EXERCISE AIM: Set down exactly the lines below between the line holding "(hBt : ∀ (κ : Fin" and the line holding "(fun κ u => cE₂", inclusive; no other line belongs in the answer.

- - - -

/-- [folklore] **`wardTransversal_AN_of_stencilLaw` — PART 115 WITH `hD` DISCHARGED**: for generic composite-triple tables (letters as in PART 115), the (S)-law `hSd` of the member-0
stencil family implies its transported form (`divV_SpureRecOf_eq_divV_SrecOf` — the Λ-sector's divergence is null — then an1's `divV_dM_eq_conjV` over the composite chart's
multiplier-column Ward null `colM_ward_AN` and ℋ-column law `colH_ward_AN`); the displayed list is `hSd` + the three (W) letters. -/
theorem wardTransversal_AN_of_stencilLaw
    {V H : Fin (3 + 1) → (Fin (3 + 1) → ℤ) → MKer (3 + 1) (Fib 3)}
    (hV : ∀ δ : ℝ, 0 ≤ δ → ∃ C : ℝ, LocStencil V C δ) (hH : ∀ δ : ℝ, 0 ≤ δ → ∃ C : ℝ, VertexFamily H (Lc ^ (j + 1)) C δ)
    (hVt : ∀ (κ : Fin (3 + 1)) (u t : Fin (3 + 1) → ℤ), V κ (u + (((Lc ^ (j + 1) : ℕ) : ℤ)) • t) = shiftK (-((((Lc ^ (j + 1) : ℕ) : ℤ)) • t)) (V κ u))
    (hHt : ∀ (μ : Fin (3 + 1)) (y t : Fin (3 + 1) → ℤ), H μ (y + t) = shiftK (-((((Lc ^ (j + 1) : ℕ) : ℤ)) • t)) (H μ y))
    (hVp : ∀ (κ : Fin (3 + 1)) (u : Fin (3 + 1) → ℤ), trK (V κ u) = -sgnK (V κ u))
    (hHp : ∀ (μ : Fin (3 + 1)) (y : Fin (3 + 1) → ℤ), trK (H μ y) = -sgnK (H μ y))
    {M : ℕ → Fin (3 + 1) → (Fin (3 + 1) → ℤ) → MKer (3 + 1) (Fib 3)} (hM : ∀ j' : ℕ, ∃ CM δ : ℝ, 0 < δ ∧ VertexFamily (M j') (Lc ^ (j + 1)) CM δ)
    (hMt : ∀ (j' : ℕ) (μ : Fin (3 + 1)) (w t : Fin (3 + 1) → ℤ), M j' μ (w + t) = shiftK (-((((Lc ^ (j + 1) : ℕ) : ℤ)) • t)) (M j' μ w))
    (cE cVH cΛ cE₂ cB : ℝ) (hM0 : M 0 = cΛ • H) (T : Fin 4 → Fin 4 → Fin 4 → Fin 4 → ℝ)
    {vh₂S : Fin (3 + 1) → (Fin (3 + 1) → ℤ) → Fin (3 + 1) → (Fin (3 + 1) → ℤ) → MKer (3 + 1) (Fib 3)} (hB : ∃ C δ : ℝ, 0 < δ ∧ LocStencil₂ vh₂S C δ)
    (hBt : ∀ (κ : Fin (3 + 1)) (u : Fin (3 + 1) → ℤ) (κ' : Fin (3 + 1)) (u' t : Fin (3 + 1) → ℤ),
      vh₂S κ (u + (((Lc ^ (j + 1) : ℕ) : ℤ)) • t) κ' (u' + (((Lc ^ (j + 1) : ℕ) : ℤ)) • t) = shiftK (-((((Lc ^ (j + 1) : ℕ) : ℤ)) • t)) (vh₂S κ u κ' u'))
    {mixFF : Fin (3 + 1) → (Fin (3 + 1) → ℤ) → Fin (3 + 1) → (Fin (3 + 1) → ℤ) → MKer (3 + 1) (Fib 3)} (hmix : ∃ C δ : ℝ, 0 < δ ∧ LocStencilFM (Lc ^ (j + 1)) mixFF C δ)
    (hmixt : ∀ (κ : Fin (3 + 1)) (u : Fin (3 + 1) → ℤ) (μ : Fin (3 + 1)) (w t : Fin (3 + 1) → ℤ),
      mixFF κ (u + (((Lc ^ (j + 1) : ℕ) : ℤ)) • t) μ (w + t) = shiftK (-((((Lc ^ (j + 1) : ℕ) : ℤ)) • t)) (mixFF κ u μ w))
    (ξ : ℝ)
    (hSd : ∀ y : Fin (3 + 1) → ℤ, ((((Lc ^ (j + 1) : ℕ) : ℝ)) ^ (3 + 1))⁻¹ • ∑ v ∈ box (3 + 1) (Lc ^ (j + 1)),
        divV (SrecOf 3 (Lc ^ (j + 1)) V H (fun _ => AN R j) cE cVH cΛ 0) ((((Lc ^ (j + 1) : ℕ) : ℤ)) • y + toSite v)
      = conjV (bhKcomp (d := 3) R.rc Lc (j + 1)) (diagK (ξ • ∑ v ∈ box (3 + 1) (Lc ^ (j + 1)), legInd (toSite (R.s (j + 1))) ((((Lc ^ (j + 1) : ℕ) : ℤ)) • y + toSite v))))
    {RW RW'' RB RB'' : (Fin (3 + 1) → ℤ) → Fin (3 + 1) → (Fin (3 + 1) → ℤ) → MKer (3 + 1) (Fib 3)}
    {RM : (Fin (3 + 1) → ℤ) → Fin (3 + 1) → (Fin (3 + 1) → ℤ) → MKer (3 + 1) (Fib 3)}
    (hcls0 : ∃ C δ : ℝ, 0 < δ ∧ (∀ Y, LocStencil (RW Y) C δ) ∧ (∀ Y, LocStencil (RW'' Y) C δ) ∧ (∀ Y, LocStencil (RB Y) C δ) ∧
      (∀ Y, LocStencil (RB'' Y) C δ) ∧ (∀ y, VertexFamily (RM y) (Lc ^ (j + 1)) C δ))
    (hRWp : ∀ Y κ u, trK (RW Y κ u) = -sgnK (RW Y κ u)) (hRW''p : ∀ Y κ u, trK (RW'' Y κ u) = -sgnK (RW'' Y κ u))
    (hRBp : ∀ Y κ u, trK (RB Y κ u) = -sgnK (RB Y κ u)) (hRB''p : ∀ Y κ u, trK (RB'' Y κ u) = -sgnK (RB'' Y κ u))
    (hRMp : ∀ y ρ' w, trK (RM y ρ' w) = -sgnK (RM y ρ' w))
    (hWil : ∀ (Y : Fin (3 + 1) → ℤ) (κ' : Fin (3 + 1)) (u' : Fin (3 + 1) → ℤ),
      ((((Lc ^ (j + 1) : ℕ) : ℝ)) ^ (3 + 1))⁻¹ • ∑ v ∈ box (3 + 1) (Lc ^ (j + 1)), divV (fun κ u => cE₂ • wilsonW₂ 3 T κ u κ' u') ((((Lc ^ (j + 1) : ℕ) : ℤ)) • Y + toSite v) =
        comp (cE • wilsonA 3 κ' u') (diagK (ξ • ∑ v ∈ box (3 + 1) (Lc ^ (j + 1)), legInd (toSite (R.s (j + 1))) ((((Lc ^ (j + 1) : ℕ) : ℤ)) • Y + toSite v)))
          - comp (diagK (ξ • ∑ v ∈ box (3 + 1) (Lc ^ (j + 1)), legInd (toSite (R.s (j + 1))) ((((Lc ^ (j + 1) : ℕ) : ℤ)) • Y + toSite v))) (cE • wilsonA 3 κ' u') + RW Y κ' u')
    (hWil'' : ∀ (Y : Fin (3 + 1) → ℤ) (κ : Fin (3 + 1)) (u : Fin (3 + 1) → ℤ),
      ((((Lc ^ (j + 1) : ℕ) : ℝ)) ^ (3 + 1))⁻¹ • ∑ v ∈ box (3 + 1) (Lc ^ (j + 1)), divV (fun κ' u' => cE₂ • wilsonW₂ 3 T κ u κ' u') ((((Lc ^ (j + 1) : ℕ) : ℤ)) • Y + toSite v) =
        comp (cE • wilsonA 3 κ u) (diagK (ξ • ∑ v ∈ box (3 + 1) (Lc ^ (j + 1)), legInd (toSite (R.s (j + 1))) ((((Lc ^ (j + 1) : ℕ) : ℤ)) • Y + toSite v)))
          - comp (diagK (ξ • ∑ v ∈ box (3 + 1) (Lc ^ (j + 1)), legInd (toSite (R.s (j + 1))) ((((Lc ^ (j + 1) : ℕ) : ℤ)) • Y + toSite v))) (cE • wilsonA 3 κ u) + RW'' Y κ u)
    (hBord : ∀ (Y : Fin (3 + 1) → ℤ) (κ' : Fin (3 + 1)) (u' : Fin (3 + 1) → ℤ),
      ((((Lc ^ (j + 1) : ℕ) : ℝ)) ^ (3 + 1))⁻¹ • ∑ v ∈ box (3 + 1) (Lc ^ (j + 1)), divV (fun κ u => cB • vh₂S κ u κ' u') ((((Lc ^ (j + 1) : ℕ) : ℤ)) • Y + toSite v) =
        comp (cVH • V κ' u') (diagK (ξ • ∑ v ∈ box (3 + 1) (Lc ^ (j + 1)), legInd (toSite (R.s (j + 1))) ((((Lc ^ (j + 1) : ℕ) : ℤ)) • Y + toSite v)))
          - comp (diagK (ξ • ∑ v ∈ box (3 + 1) (Lc ^ (j + 1)), legInd (toSite (R.s (j + 1))) ((((Lc ^ (j + 1) : ℕ) : ℤ)) • Y + toSite v))) (cVH • V κ' u') + RB Y κ' u')
    (hBord'' : ∀ (Y : Fin (3 + 1) → ℤ) (κ : Fin (3 + 1)) (u : Fin (3 + 1) → ℤ),
      ((((Lc ^ (j + 1) : ℕ) : ℝ)) ^ (3 + 1))⁻¹ • ∑ v ∈ box (3 + 1) (Lc ^ (j + 1)), divV (fun κ' u' => cB • vh₂S κ u κ' u') ((((Lc ^ (j + 1) : ℕ) : ℤ)) • Y + toSite v) =
        comp (cVH • V κ u) (diagK (ξ • ∑ v ∈ box (3 + 1) (Lc ^ (j + 1)), legInd (toSite (R.s (j + 1))) ((((Lc ^ (j + 1) : ℕ) : ℤ)) • Y + toSite v)))
          - comp (diagK (ξ • ∑ v ∈ box (3 + 1) (Lc ^ (j + 1)), legInd (toSite (R.s (j + 1))) ((((Lc ^ (j + 1) : ℕ) : ℤ)) • Y + toSite v))) (cVH • V κ u) + RB'' Y κ u)
    (hM₂ : ∀ (y : Fin (3 + 1) → ℤ) (ρ' : Fin (3 + 1)) (w : Fin (3 + 1) → ℤ),
      ((((Lc ^ (j + 1) : ℕ) : ℝ)) ^ (3 + 1))⁻¹ • ∑ v ∈ box (3 + 1) (Lc ^ (j + 1)), divV (fun κ u => M2Of 3 (Lc ^ (j + 1)) mixFF 0 κ u ρ' w) ((((Lc ^ (j + 1) : ℕ) : ℤ)) • y + toSite v) =
        comp (M 0 ρ' w) (diagK (ξ • ∑ v ∈ box (3 + 1) (Lc ^ (j + 1)), legInd (toSite (R.s (j + 1))) ((((Lc ^ (j + 1) : ℕ) : ℤ)) • y + toSite v)))
          - comp (diagK (ξ • ∑ v ∈ box (3 + 1) (Lc ^ (j + 1)), legInd (toSite (R.s (j + 1))) ((((Lc ^ (j + 1) : ℕ) : ℤ)) • y + toSite v))) (M 0 ρ' w) + RM y ρ' w) :
    WardTransversal (flipK (hessKer (AN R j)
      (vertexOfK (AN R j) (Lc ^ (j + 1)) (SrecOf 3 (Lc ^ (j + 1)) V H (fun _ => AN R j) cE cVH cΛ 0))
      (WrecOf 3 (Lc ^ (j + 1)) (fun _ => AN R j) (SpureRecOf 3 (Lc ^ (j + 1)) V H (fun _ => AN R j) cE cVH cΛ) M cE₂ cB T vh₂S mixFF 0))) := by
  have hN : 1 ≤ Lc ^ (j + 1) := one_le_of_neZero (Lc ^ (j + 1))
  have hG : ∀ j' : ℕ, ∃ δ C : ℝ, 0 < δ ∧ 0 ≤ C ∧ Decays ((fun _ : ℕ => AN R j) j') C δ := fun _ => decays_AN R j
  -- the pure member-0 family's (S)-law: the Λ-sector's divergence is null
  have hSd' : ∀ y : Fin (3 + 1) → ℤ, ((((Lc ^ (j + 1) : ℕ) : ℝ)) ^ (3 + 1))⁻¹ • ∑ v ∈ box (3 + 1) (Lc ^ (j + 1)),
        divV (SpureRecOf 3 (Lc ^ (j + 1)) V H (fun _ => AN R j) cE cVH cΛ 0) ((((Lc ^ (j + 1) : ℕ) : ℤ)) • y + toSite v)
      = conjV (bhKcomp (d := 3) R.rc Lc (j + 1)) (diagK (ξ • ∑ v ∈ box (3 + 1) (Lc ^ (j + 1)), legInd (toSite (R.s (j + 1))) ((((Lc ^ (j + 1) : ℕ) : ℤ)) • y + toSite v))) := by
    intro y
    rw [Finset.sum_congr rfl fun v _ => divV_SpureRecOf_eq_divV_SrecOf (G := fun _ => AN R j) hH cE cVH cΛ 0 ((((Lc ^ (j + 1) : ℕ) : ℤ)) • y + toSite v)]
    exact hSd y
  -- a bound on the member-0 multiplier table and the class of the pure family
  obtain ⟨CH, hCH⟩ := hH 0 le_rfl
  have hM₀b : ∀ ρ w x z a b, |M 0 ρ w x z a b| ≤ |cΛ| * CH := by
    intro ρ w x z a b
    rw [hM0]
    simp only [Pi.smul_apply, smul_eq_mul, abs_mul]
    exact mul_le_mul_of_nonneg_left (bdd_of_biLoc (hCH ρ w) le_rfl x z a b) (abs_nonneg _)
  obtain ⟨Cs, δs, hδs, hS⟩ := locStencil_SpureRecOf (d := 3) (Lc := Lc ^ (j + 1)) hN hV hH hG cE cVH cΛ 0
  have hD : ∀ y : Fin (3 + 1) → ℤ, divV (dM (AN R j) (Lc ^ (j + 1)) (SpureRecOf 3 (Lc ^ (j + 1)) V H (fun _ => AN R j) cE cVH cΛ 0) (M 0)) y =
      conjV (bhKcomp (d := 3) R.rc Lc (j + 1)) (diagK (ξ • ∑ v ∈ box (3 + 1) (Lc ^ (j + 1)), legInd (toSite (R.s (j + 1))) ((((Lc ^ (j + 1) : ℕ) : ℤ)) • y + toSite v))) :=
    fun y => divV_dM_eq_conjV (N := Lc ^ (j + 1)) (decays_AN R j) hN (fun y ρ w => colM_ward_AN Lc R j y ρ w) hS hδs
      (((((Lc ^ (j + 1) : ℕ) : ℝ)) ^ (3 + 1))⁻¹) (fun y κ' u => colH_ward_AN Lc R j y κ' u) hSd' hM₀b y
  exact wardTransversal_AN_of_letters R j hV hH hVt hHt hVp hHp hM hMt cE cVH cΛ cE₂ cB hM0 T hB hBt hmix hmixt ξ hSd hD hcls0 hRWp hRW''p hRBp hRB''p hRMp
    hWil hWil'' hBord hBord'' hM₂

- - - -

ANSWER TO THIS PROBLEM:
    (hBt : ∀ (κ : Fin (3 + 1)) (u : Fin (3 + 1) → ℤ) (κ' : Fin (3 + 1)) (u' t : Fin (3 + 1) → ℤ),
      vh₂S κ (u + (((Lc ^ (j + 1) : ℕ) : ℤ)) • t) κ' (u' + (((Lc ^ (j + 1) : ℕ) : ℤ)) • t) = shiftK (-((((Lc ^ (j + 1) : ℕ) : ℤ)) • t)) (vh₂S κ u κ' u'))
    {mixFF : Fin (3 + 1) → (Fin (3 + 1) → ℤ) → Fin (3 + 1) → (Fin (3 + 1) → ℤ) → MKer (3 + 1) (Fib 3)} (hmix : ∃ C δ : ℝ, 0 < δ ∧ LocStencilFM (Lc ^ (j + 1)) mixFF C δ)
    (hmixt : ∀ (κ : Fin (3 + 1)) (u : Fin (3 + 1) → ℤ) (μ : Fin (3 + 1)) (w t : Fin (3 + 1) → ℤ),
      mixFF κ (u + (((Lc ^ (j + 1) : ℕ) : ℤ)) • t) μ (w + t) = shiftK (-((((Lc ^ (j + 1) : ℕ) : ℤ)) • t)) (mixFF κ u μ w))
    (ξ : ℝ)
    (hSd : ∀ y : Fin (3 + 1) → ℤ, ((((Lc ^ (j + 1) : ℕ) : ℝ)) ^ (3 + 1))⁻¹ • ∑ v ∈ box (3 + 1) (Lc ^ (j + 1)),
        divV (SrecOf 3 (Lc ^ (j + 1)) V H (fun _ => AN R j) cE cVH cΛ 0) ((((Lc ^ (j + 1) : ℕ) : ℤ)) • y + toSite v)
      = conjV (bhKcomp (d := 3) R.rc Lc (j + 1)) (diagK (ξ • ∑ v ∈ box (3 + 1) (Lc ^ (j + 1)), legInd (toSite (R.s (j + 1))) ((((Lc ^ (j + 1) : ℕ) : ℤ)) • y + toSite v))))
    {RW RW'' RB RB'' : (Fin (3 + 1) → ℤ) → Fin (3 + 1) → (Fin (3 + 1) → ℤ) → MKer (3 + 1) (Fib 3)}
    {RM : (Fin (3 + 1) → ℤ) → Fin (3 + 1) → (Fin (3 + 1) → ℤ) → MKer (3 + 1) (Fib 3)}
    (hcls0 : ∃ C δ : ℝ, 0 < δ ∧ (∀ Y, LocStencil (RW Y) C δ) ∧ (∀ Y, LocStencil (RW'' Y) C δ) ∧ (∀ Y, LocStencil (RB Y) C δ) ∧
      (∀ Y, LocStencil (RB'' Y) C δ) ∧ (∀ y, VertexFamily (RM y) (Lc ^ (j + 1)) C δ))
    (hRWp : ∀ Y κ u, trK (RW Y κ u) = -sgnK (RW Y κ u)) (hRW''p : ∀ Y κ u, trK (RW'' Y κ u) = -sgnK (RW'' Y κ u))
    (hRBp : ∀ Y κ u, trK (RB Y κ u) = -sgnK (RB Y κ u)) (hRB''p : ∀ Y κ u, trK (RB'' Y κ u) = -sgnK (RB'' Y κ u))
    (hRMp : ∀ y ρ' w, trK (RM y ρ' w) = -sgnK (RM y ρ' w))
    (hWil : ∀ (Y : Fin (3 + 1) → ℤ) (κ' : Fin (3 + 1)) (u' : Fin (3 + 1) → ℤ),
      ((((Lc ^ (j + 1) : ℕ) : ℝ)) ^ (3 + 1))⁻¹ • ∑ v ∈ box (3 + 1) (Lc ^ (j + 1)), divV (fun κ u => cE₂ • wilsonW₂ 3 T κ u κ' u') ((((Lc ^ (j + 1) : ℕ) : ℤ)) • Y + toSite v) =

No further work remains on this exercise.